> WHAT THE EXERCISE ASKS:
Please report how many lines below contain "import", writing nothing except the number.

-- DATA follows --

import Summits.AnomalousDissipation.AnomalousDissipation.Theorems.SolenoidalFractalHomogenisationRealisedQuasiStaticCellLawSlavedSectorDecayAE
import Summits.AnomalousDissipation.AnomalousDissipation.Theorems.SolenoidalFractalHomogenisationRealisedQuasiStaticCellLawAnySlotInputs
import Summits.AnomalousDissipation.AnomalousDissipation.Theorems.SolenoidalFractalHomogenisationRealisedQuasiStaticCellLawWeakArithmetic
import Summits.AnomalousDissipation.AnomalousDissipation.Theorems.SolenoidalFractalHomogenisationRealisedQuasiStaticCellLawWeakSlotFactor
import Summits.AnomalousDissipation.AnomalousDissipation.Theorems.SolenoidalFractalHomogenisationRealisedQuasiStaticCellLawInPlaneWeightLower
import Summits.AnomalousDissipation.AnomalousDissipation.Theorems.SolenoidalFractalHomogenisationRealisedQuasiStaticCellLawRateChoice
import HarnessLib

/-!
# K2R `RealisedQuasiStaticCellLaw`, line `floquet-bloch`, stub `stub_lowSectorDecay` (S1D): decay of a WEAKLY coupled low
# sector at a target rate, modulo scalar inequalities (W-far road, all frames discharged)

Summits-side helper file (everything proved; no definitions, no named facts; `--supports stmt-AnomalousDissipation-20446`).
Weak-coupling counterpart of `lowSector_decay_of_rates` (g2, strong road): `weakSector_decay_ae` with the frames of
`anySlot_inputs` (every slot), the slaving weights bounded by `slaving_weight_bounds` / `outPlane_weight_ge_two` /
`inPlane_weight_lower`, the slot factors bounded by `weak_slot_factor_le`, and the per-slot factors ALLOCATED proportionally
(`Θ_j = exp(−c·m_j/Σm)`, so that `∏Θ_j = e^{−c}` exactly — no large prefactor): for a sector `ℓ ≠ 0` with `4|ℓ| ≤ |K_j|` for
all slots, `2|ℓ| ≤ n`, weights `ε ∈ (0, 1/2]`, `β ≥ 1` with `βε·7/16 ≥ 2`, weak coupling `g₁,j² ≤ 1/64` and the two slack
conditions of `weak_slot_factor_le` in every slot, and a target `0 ≤ c ≤ Σ_j m_j`,
`m_j = min(8π²κ(n/2)²τ_j, 2Λ_jτ_j(d₀,j + (1−2ε)σ^fl_j g₁,j²(1−4ρ/3)))` with the frame-free in-plane floor
`σ^fl_j = min(2, 2max(F_j,0)²/(1+2|ℓ·K_j|/|K_j|²))`: every weak solution from the sector satisfies
`∫‖w(t)‖² ≤ β·e^c·e^{−(c/P)t}·∫‖w₀‖²` a.e. (`weakSector_decay_of_rates`).
-/

set_option linter.dupNamespace false

noncomputable section

namespace Summit.AnomalousDissipation.AnomalousDissipation.Theorems.SolenoidalFractalHomogenisation.RealisedQuasiStaticCellLaw

open Set MeasureTheory Filter Topology Function Matrix
open scoped InnerProductSpace ComplexConjugate Matrix
open Literature.Analysis Literature.Analysis.FunctionSpaces Literature.Analysis.FunctionSpaces.Torus
open Literature.Analysis.FluidPDE Literature.Analysis.FluidPDE.LatticeShear

variable {k₀ : ℕ}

-- DATA concluded --

> ANSWER FOR THIS EXERCISE:
7